The output is identical as the output rice %>% purrr::map_df(~mean(.)), which is nice!

The 3rd Function: skim()

skim() is essentially giving users some traditional summary statistics of the dataset column-wise. Before reading this Emily’s very blog, I’d never used this function, but sometimes it would be useful to have such a summary out along with histograms!

rice %>%
  select_if(is.numeric) %>%
  skimr::skim()

Table 1: Data summary
Name	Piped data
Number of rows	18185
Number of columns	12
_______________________
Column type frequency:
numeric	12
________________________
Group variables	None

Variable type: numeric

skim_variable	complete_rate	mean	sd	p0	p25	p50	p75	p100	hist
id	1	9093.00	5249.70	1.00	4547.00	9093.00	13639.00	18185.00	▇▇▇▇▇
Area	1	7036.49	1467.20	2522.00	5962.00	6660.00	8423.00	10210.00	▁▂▇▃▃
MajorAxisLength	1	151.68	12.38	74.13	145.68	153.88	160.06	183.21	▁▁▂▇▂
MinorAxisLength	1	59.81	10.06	34.41	51.39	55.72	70.16	82.55	▁▇▃▆▂
Eccentricity	1	0.92	0.03	0.68	0.89	0.92	0.94	0.97	▁▁▁▆▇
ConvexArea	1	7225.82	1502.01	2579.00	6125.00	6843.00	8645.00	11008.00	▁▃▇▅▂
EquivDiameter	1	94.13	9.91	56.67	87.13	92.09	103.56	114.02	▁▁▇▆▆
Extent	1	0.62	0.10	0.38	0.54	0.60	0.70	0.89	▃▇▇▅▂
Perimeter	1	351.61	29.50	197.01	333.99	353.09	373.00	508.51	▁▂▇▂▁
Roundness	1	0.71	0.07	0.17	0.65	0.70	0.77	0.90	▁▁▁▇▅
AspectRation	1	2.60	0.43	1.36	2.21	2.60	2.96	3.91	▁▇▅▆▁
Class	1	0.55	0.50	0.00	0.00	1.00	1.00	1.00	▆▁▁▁▇

Staring the output above, what has intrigued me most would be the hist column where how datapoints are distributed across the entire dataset at each specific column is clearly visualized. I do think that skim() is a useful function when we would like to have an overview of dataset in the initial explorative analysis.

Conclusion

The three aforementioned functions are not well known but are highly useful.
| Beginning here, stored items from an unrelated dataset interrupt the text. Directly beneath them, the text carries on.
import Summits.Parity.BatemanHorn.Theses.IsogenyRedei
import Summits.Parity.BatemanHorn.Theorems.IsogenyRedeiOmegaToMobiusAPCounting
import Summits.Parity.BatemanHorn.Theorems.IsogenyRedeiOmegaToMobiusAPSieve

/-!
# Route `IsogenyRedei` — support item `OmegaToMobiusAP` (stmt-Parity-11588)

`QuadraticOmegaParity → (∀ f irreducible quadratic with positive leading coefficient, ∀ q ≥ 1, a:
Σ_{n ≤ x, n ≡ a (q)} μ(f(n)) = o(x))`, where `QuadraticOmegaParity` is the same statement with
`(−1)^{ω(f(n))}` in place of `μ(f(n))` (values `f(n) ≤ 0`, finitely many, enter through `toNat`).

Proof (squarefree sieve with a FIXED level `R`, then `R → ∞`; no uniformity in the modulus is
needed, as the refuters' notes on the item point out).  Write `μ(m) = (−1)^{ω(m)}·1[m squarefree]`.
For `R ≥ 1` put `M = q·(R!)²`; for `n ≥ N₀(f)` (so that `f(n) > 0`) the condition "no prime
`p ≤ R` has `p² ∣ f(n)`" depends only on `n mod M`, so the sum of `(−1)^{ω(f(n))}` over
`n ≤ x, n ≡ a (q)` with that condition is a finite sum, over admissible residues `c mod M`, of the
hypothesis' sums along `n ≡ c (M)` — each `o(x)`.  The remaining error is at most `2N₀` plus the
number of `n ≤ x` with `p² ∣ f(n)` for some prime `p > R`; such `p` is `≤ B·x` (`f(n) ≤ B x²`),
and for `p ∤ 2A·disc(f)` (all `p > R ≥ R₀(f)`) the roots of `f` modulo `p²` lie in two residue
classes, giving `≤ Σ_{R < p ≤ Bx} 2(x/p² + 1) ≤ 2x/R + 2π(Bx)` with `π(y) = o(y)` (Chebyshev).
Hence `limsup |S(x)|/x ≤ 2/R` for every `R`, i.e. `S(x) = o(x)`.
The counting lemmas are in `IsogenyRedeiOmegaToMobiusAPCounting`, the pointwise sieve lemmas in
`IsogenyRedeiOmegaToMobiusAPSieve`; here the core estimate `core_estimate` and the deciding theorem.
-/

open Filter Finset Asymptotics Polynomial

namespace Summit.Parity.BatemanHorn.Theorems.OmegaToMobiusAP

/-- **Core estimate** of the squarefree sieve (see the module docstring). [folklore] -/
theorem core_estimate (f : ℤ[X]) (hf : f.natDegree = 2)
    (N₀ : ℕ) (hN₀ : ∀ n : ℕ, N₀ ≤ n → 0 < f.eval (n : ℤ))
    (Bh : ℕ) (hBh1 : 1 ≤ Bh)
    (hBh : ∀ n x : ℕ, 1 ≤ n → n ≤ x → f.eval (n : ℤ) ≤ (Bh : ℤ) * (x : ℤ) ^ 2)
    (R : ℕ) (hR : 0 < R)
    (hgood : ∀ p : ℕ, p.Prime → R < p →
      ¬ (p : ℤ) ∣ 2 * f.coeff 2 * (f.coeff 1 ^ 2 - 4 * f.coeff 2 * f.coeff 0))
    (q a : ℕ) (hq : 0 < q) (x : ℕ) :
    |∑ n ∈ (Finset.Icc 1 x).filter (fun n : ℕ => n ≡ a [MOD q]),
          (ArithmeticFunction.moebius ((f.eval (n : ℤ)).toNat) : ℝ)
      - ∑ c ∈ (Finset.range (q * Nat.factorial R ^ 2)).filter (fun c : ℕ => c ≡ a [MOD q] ∧
            ∀ p ∈ Finset.range (R + 1), p.Prime → ¬ ((p : ℤ) ^ 2 ∣ f.eval (c : ℤ))),
          ∑ n ∈ (Finset.Icc 1 x).filter (fun n : ℕ => n ≡ c [MOD q * Nat.factorial R ^ 2]),
            (-1 : ℝ) ^ ArithmeticFunction.cardDistinctFactors ((f.eval (n : ℤ)).toNat)|
      ≤ 2 * N₀ + 2 * x / R + 2 * (Nat.primesLE (Bh * x)).card := by
  classical
  set M := q * Nat.factorial R ^ 2 with hM
  have hMpos : 0 < M := Nat.mul_pos hq (pow_pos (Nat.factorial_pos R) 2)
  have hqM : q ∣ M := Dvd.intro _ rfl
  set A := (Finset.Icc 1 x).filter (fun n : ℕ => n ≡ a [MOD q]) with hA
  set s : ℕ → ℝ := fun n => (-1 : ℝ) ^ ArithmeticFunction.cardDistinctFactors ((f.eval (n : ℤ)).toNat)
    with hs
  set P : ℕ → Prop := fun c => ∀ p ∈ Finset.range (R + 1), p.Prime → ¬ ((p : ℤ) ^ 2 ∣ f.eval (c : ℤ))
    with hP
  set χ : ℕ → ℝ := fun n => if P (n % M) then 1 else 0 with hχ
  set PR := (Nat.primesLE (Bh * x)).filter (fun p => R < p) with hPR
  -- Step 1: the main term is `Σ_{n ∈ A} s n * χ n`
  have hmain : ∑ c ∈ (Finset.range M).filter (fun c : ℕ => c ≡ a [MOD q] ∧ P c),
        ∑ n ∈ (Finset.Icc 1 x).filter (fun n : ℕ => n ≡ c [MOD M]), s n
      = ∑ n ∈ A, s n * χ n := by
    rw [← sum_filter_modEq_regroup s P hMpos hqM a x]
    rw [hA, ← Finset.filter_filter, Finset.sum_filter]
    refine Finset.sum_congr rfl (fun n _ => ?_)
    simp only [hχ]
    split_ifs <;> simp
  -- Step 2: pointwise error and its sum
  have herr : ∀ n ∈ A, |s n * χ n - (ArithmeticFunction.moebius ((f.eval (n : ℤ)).toNat) : ℝ)|
      ≤ 2 * (if n < N₀ then (1 : ℝ) else 0)
        + ∑ p ∈ PR, (if (p : ℤ) ^ 2 ∣ f.eval (n : ℤ) then (1 : ℝ) else 0) := by
    intro n hn
    have hn' : n ∈ Finset.Icc 1 x := (Finset.mem_filter.mp hn).1
    exact abs_pointwise_error_le f N₀ hN₀ Bh hBh1 hBh q R hn'
  have hAsub : A ⊆ Finset.Icc 1 x := Finset.filter_subset _ _
  -- the two pieces of the summed error
  have hpiece1 : ∑ n ∈ Finset.Icc 1 x, (2 * (if n < N₀ then (1 : ℝ) else 0)) ≤ 2 * N₀ := by
    rw [← Finset.mul_sum, ← Finset.sum_filter, Finset.sum_const, nsmul_eq_mul, mul_one]
    have hc : ((Finset.Icc 1 x).filter (fun n => n < N₀)).card ≤ N₀ := by
      calc ((Finset.Icc 1 x).filter (fun n => n < N₀)).card ≤ (Finset.range N₀).card :=
            Finset.card_le_card (fun n hn => by
              rw [Finset.mem_filter] at hn
              exact Finset.mem_range.mpr hn.2)
        _ = N₀ := Finset.card_range _
    have hc' : (((Finset.Icc 1 x).filter (fun n => n < N₀)).card : ℝ) ≤ N₀ := by exact_mod_cast hc
    linarith
  have hpiece2 : ∑ n ∈ Finset.Icc 1 x, ∑ p ∈ PR, (if (p : ℤ) ^ 2 ∣ f.eval (n : ℤ) then (1 : ℝ) else 0)
      ≤ 2 * x / R + 2 * (Nat.primesLE (Bh * x)).card := by
    rw [Finset.sum_comm]
    refine le_trans (Finset.sum_le_sum (fun p hp => ?_)) (sum_local_bounds_le R Bh x hR)
    -- one prime
    rw [← Finset.sum_filter, Finset.sum_const, nsmul_eq_mul, mul_one]
    have hpp : p.Prime := (Nat.mem_primesLE.mp (Finset.mem_filter.mp hp).1).2
    have hRp : R < p := (Finset.mem_filter.mp hp).2
    have hcard := card_roots_Icc_le hpp (hgood p hpp hRp) x
    have heq : (Finset.Icc 1 x).filter (fun n : ℕ => (p : ℤ) ^ 2 ∣ f.eval (n : ℤ))
        = (Finset.Icc 1 x).filter
            (fun n : ℕ => (p : ℤ) ^ 2 ∣ f.coeff 2 * n ^ 2 + f.coeff 1 * n + f.coeff 0) := by
      refine Finset.filter_congr (fun n _ => ?_)
      rw [Literature.NumberTheory.Sieve.eval_eq_of_natDegree_eq_two hf]
    rw [heq]
    exact_mod_cast hcard
  -- Step 3: assemble
  have hdiff : ∑ n ∈ A, (ArithmeticFunction.moebius ((f.eval (n : ℤ)).toNat) : ℝ)
      - ∑ c ∈ (Finset.range M).filter (fun c : ℕ => c ≡ a [MOD q] ∧ P c),
          ∑ n ∈ (Finset.Icc 1 x).filter (fun n : ℕ => n ≡ c [MOD M]), s n
      = - ∑ n ∈ A, (s n * χ n - (ArithmeticFunction.moebius ((f.eval (n : ℤ)).toNat) : ℝ)) := by
    rw [hmain, Finset.sum_sub_distrib]
    ring
  rw [hdiff, abs_neg]
  calc |∑ n ∈ A, (s n * χ n - (ArithmeticFunction.moebius ((f.eval (n : ℤ)).toNat) : ℝ))|
      ≤ ∑ n ∈ A, |s n * χ n - (ArithmeticFunction.moebius ((f.eval (n : ℤ)).toNat) : ℝ)| :=
        Finset.abs_sum_le_sum_abs _ _
    _ ≤ ∑ n ∈ A, (2 * (if n < N₀ then (1 : ℝ) else 0)
          + ∑ p ∈ PR, (if (p : ℤ) ^ 2 ∣ f.eval (n : ℤ) then (1 : ℝ) else 0)) :=
        Finset.sum_le_sum herr
    _ ≤ ∑ n ∈ Finset.Icc 1 x, (2 * (if n < N₀ then (1 : ℝ) else 0)
          + ∑ p ∈ PR, (if (p : ℤ) ^ 2 ∣ f.eval (n : ℤ) then (1 : ℝ) else 0)) := by
        refine Finset.sum_le_sum_of_subset_of_nonneg hAsub (fun n _ _ => ?_)
        refine add_nonneg (by split_ifs <;> norm_num) (Finset.sum_nonneg (fun p _ => ?_))
        split_ifs <;> norm_num
    _ = ∑ n ∈ Finset.Icc 1 x, (2 * (if n < N₀ then (1 : ℝ) else 0))
          + ∑ n ∈ Finset.Icc 1 x,
              ∑ p ∈ PR, (if (p : ℤ) ^ 2 ∣ f.eval (n : ℤ) then (1 : ℝ) else 0) :=
        Finset.sum_add_distrib
    _ ≤ 2 * N₀ + (2 * x / R + 2 * (Nat.primesLE (Bh * x)).card) := add_le_add hpiece1 hpiece2
    _ = 2 * N₀ + 2 * x / R + 2 * (Nat.primesLE (Bh * x)).card := by ring

end Summit.Parity.BatemanHorn.Theorems.OmegaToMobiusAP

namespace Summit.Parity.BatemanHorn.Theorems

open Summit.Parity.BatemanHorn.Theses.IsogenyRedei
open Summit.Parity.BatemanHorn.Theorems.OmegaToMobiusAP

/-- **`OmegaToMobiusAP`** (stmt-Parity-11588): ω-parity of the values of an irreducible integer
quadratic along every arithmetic progression implies `Σ_{n ≤ x, n ≡ a (q)} μ(f(n)) = o(x)`, by the
squarefree sieve. [folklore] -/
theorem omegaToMobiusAP_proof : OmegaToMobiusAP := by
  intro H f hirr hf hlc q a hq
  -- the constants attached to `f = A X² + B X + C`
  set A := f.coeff 2 with hAdef
  set B := f.coeff 1 with hBdef
  set C := f.coeff 0 with hCdef
  have hA : 0 < A := by
    have h : f.leadingCoeff = A := by rw [Polynomial.leadingCoeff, hf]
    rw [← h]
    exact hlc
  have hD : B ^ 2 - 4 * A * C ≠ 0 := by
    have h := Literature.NumberTheory.Sieve.discrim_ne_zero_of_irreducible hf hirr
    unfold discrim at h
    exact h
  set N₀ : ℕ := B.natAbs + C.natAbs + 1 with hN₀def
  set Bh : ℕ := A.natAbs + B.natAbs + C.natAbs with hBhdef
  set R₀ : ℕ := (2 * A * (B ^ 2 - 4 * A * C)).natAbs + 1 with hR₀def
  have hN₀ : ∀ n : ℕ, N₀ ≤ n → 0 < f.eval (n : ℤ) := by
    intro n hn
    rw [Literature.NumberTheory.Sieve.eval_eq_of_natDegree_eq_two hf]
    apply quadratic_pos hA
    have h1 : ((N₀ : ℕ) : ℤ) ≤ n := by exact_mod_cast hn
    have h2 : ((N₀ : ℕ) : ℤ) = |B| + |C| + 1 := by simp [hN₀def]
    linarith
  have hBh1 : 1 ≤ Bh := by
    have : 0 < A.natAbs := Int.natAbs_pos.mpr hA.ne'
    omega
  have hBh : ∀ n x : ℕ, 1 ≤ n → n ≤ x → f.eval (n : ℤ) ≤ (Bh : ℤ) * (x : ℤ) ^ 2 := by
    intro n x h1 h2
    rw [Literature.NumberTheory.Sieve.eval_eq_of_natDegree_eq_two hf]
    have h := quadratic_le hA (B := B) (C := C) (n := (n : ℤ)) (x := (x : ℤ))
      (by exact_mod_cast h1) (by exact_mod_cast h2)
    have e : ((Bh : ℕ) : ℤ) = A + |B| + |C| := by
      simp [hBhdef, abs_of_pos hA]
    rw [e]
    exact h
  have hgood : ∀ R : ℕ, R₀ ≤ R → ∀ p : ℕ, p.Prime → R < p →
      ¬ (p : ℤ) ∣ 2 * A * (B ^ 2 - 4 * A * C) := by
    intro R hR p hp hRp hdvd
    have hne : 2 * A * (B ^ 2 - 4 * A * C) ≠ 0 := mul_ne_zero (mul_ne_zero two_ne_zero hA.ne') hD
    have hle : p ≤ (2 * A * (B ^ 2 - 4 * A * C)).natAbs := by
      have h1 : (p : ℤ).natAbs ∣ (2 * A * (B ^ 2 - 4 * A * C)).natAbs :=
        Int.natAbs_dvd_natAbs.mpr hdvd
      rw [Int.natAbs_natCast] at h1
      exact Nat.le_of_dvd (Int.natAbs_pos.mpr hne) h1
    omega
  -- `π(B·x) = o(x)` and the constant are `o(x)`
  have htend : Tendsto (fun x : ℕ => Bh * x) atTop atTop :=
    Filter.tendsto_atTop_mono (fun x => Nat.le_mul_of_pos_left x hBh1) tendsto_id
  have hπ : (fun x : ℕ => ((Nat.primesLE (Bh * x)).card : ℝ)) =o[atTop] (fun x : ℕ => (x : ℝ)) := by
    have h1 := isLittleO_card_primesLE.comp_tendsto htend
    have h2 : ((fun N : ℕ => (N : ℝ)) ∘ (fun x : ℕ => Bh * x)) =O[atTop] (fun x : ℕ => (x : ℝ)) := by
      refine Asymptotics.IsBigO.of_bound (Bh : ℝ) (Eventually.of_forall (fun x => ?_))
      simp only [Function.comp_apply, Nat.cast_mul, norm_mul, Real.norm_natCast, le_refl]
    exact h1.trans_isBigO h2
  have hconst : (fun _ : ℕ => (2 * N₀ : ℝ)) =o[atTop] (fun x : ℕ => (x : ℝ)) := by
    refine Asymptotics.isLittleO_const_left.mpr (Or.inr ?_)
    refine (tendsto_natCast_atTop_atTop (R := ℝ)).congr (fun x => ?_)
    simp only [Function.comp_apply, Real.norm_natCast]
  -- the approximation scheme `R → ∞`
  refine isLittleO_of_forall_approx R₀
    (fun R x => |∑ c ∈ (Finset.range (q * Nat.factorial R ^ 2)).filter (fun c : ℕ => c ≡ a [MOD q] ∧
            ∀ p ∈ Finset.range (R + 1), p.Prime → ¬ ((p : ℤ) ^ 2 ∣ f.eval (c : ℤ))),
          ∑ n ∈ (Finset.Icc 1 x).filter (fun n : ℕ => n ≡ c [MOD q * Nat.factorial R ^ 2]),
            (-1 : ℝ) ^ ArithmeticFunction.cardDistinctFactors ((f.eval (n : ℤ)).toNat)|
        + (2 * N₀ + 2 * ((Nat.primesLE (Bh * x)).card : ℝ))) ?_ ?_
  · -- each `G_R` is `o(x)`: finitely many hypothesis sums, a constant, and `2π(Bx)`
    intro R hR
    have hMpos : 0 < q * Nat.factorial R ^ 2 := Nat.mul_pos hq (pow_pos (Nat.factorial_pos R) 2)
    have hF : (fun x : ℕ => ∑ c ∈ (Finset.range (q * Nat.factorial R ^ 2)).filter
          (fun c : ℕ => c ≡ a [MOD q] ∧
            ∀ p ∈ Finset.range (R + 1), p.Prime → ¬ ((p : ℤ) ^ 2 ∣ f.eval (c : ℤ))),
          ∑ n ∈ (Finset.Icc 1 x).filter (fun n : ℕ => n ≡ c [MOD q * Nat.factorial R ^ 2]),
            (-1 : ℝ) ^ ArithmeticFunction.cardDistinctFactors ((f.eval (n : ℤ)).toNat))
        =o[atTop] (fun x : ℕ => (x : ℝ)) :=
      IsLittleO.sum (fun c _ => H f hirr hf hlc (q * Nat.factorial R ^ 2) c hMpos)
    exact (isLittleO_abs_left.mpr hF).add (hconst.add (hπ.const_mul_left 2))
  · -- the core estimate
    intro R hR hRpos x
    have hcore := core_estimate f hf N₀ hN₀ Bh hBh1 hBh R hRpos (hgood R hR) q a hq x
    have habs := abs_sub_abs_le_abs_sub
      (∑ n ∈ (Finset.Icc 1 x).filter (fun n : ℕ => n ≡ a [MOD q]),
          (ArithmeticFunction.moebius ((f.eval (n : ℤ)).toNat) : ℝ))
      (∑ c ∈ (Finset.range (q * Nat.factorial R ^ 2)).filter (fun c : ℕ => c ≡ a [MOD q] ∧
            ∀ p ∈ Finset.range (R + 1), p.Prime → ¬ ((p : ℤ) ^ 2 ∣ f.eval (c : ℤ))),
          ∑ n ∈ (Finset.Icc 1 x).filter (fun n : ℕ => n ≡ c [MOD q * Nat.factorial R ^ 2]),
            (-1 : ℝ) ^ ArithmeticFunction.cardDistinctFactors ((f.eval (n : ℤ)).toNat))
    have hle := le_abs_self
      (|∑ c ∈ (Finset.range (q * Nat.factorial R ^ 2)).filter (fun c : ℕ => c ≡ a [MOD q] ∧
            ∀ p ∈ Finset.range (R + 1), p.Prime → ¬ ((p : ℤ) ^ 2 ∣ f.eval (c : ℤ))),
          ∑ n ∈ (Finset.Icc 1 x).filter (fun n : ℕ => n ≡ c [MOD q * Nat.factorial R ^ 2]),
            (-1 : ℝ) ^ ArithmeticFunction.cardDistinctFactors ((f.eval (n : ℤ)).toNat)|
        + (2 * N₀ + 2 * ((Nat.primesLE (Bh * x)).card : ℝ)))
    linarith

end Summit.Parity.BatemanHorn.Theorems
Of course, her blog also mentioned other functions that fall into this category as well, such as forcats::fct_relevel, gather() and na_if(). Just a simple note on gather() and melt() functions, now in my everyday work I have replaced both functions by pivot_wider() and pivot_longer(), which are rather handy to restructure the dataset. This is especially the case when using ggplot() to visualize the dataset. Also, fct_relevel() is rather handy when using it along with data visualization, and this is especially the case when using geom_col() to make a bar chart that columns are not very well ordered sequentially. Sometimes, the missing values presented in a dataset are not in the canonical NA form but other weird forms, and this is where na_if() function can be useful to transform the de facto missing values into the NA.

It is always a nice thing to practice and compare these functions in tidyverse ecosystem, and doing so would help us process datasets more efficient and more quickly, thus deepening the understanding of data science in general.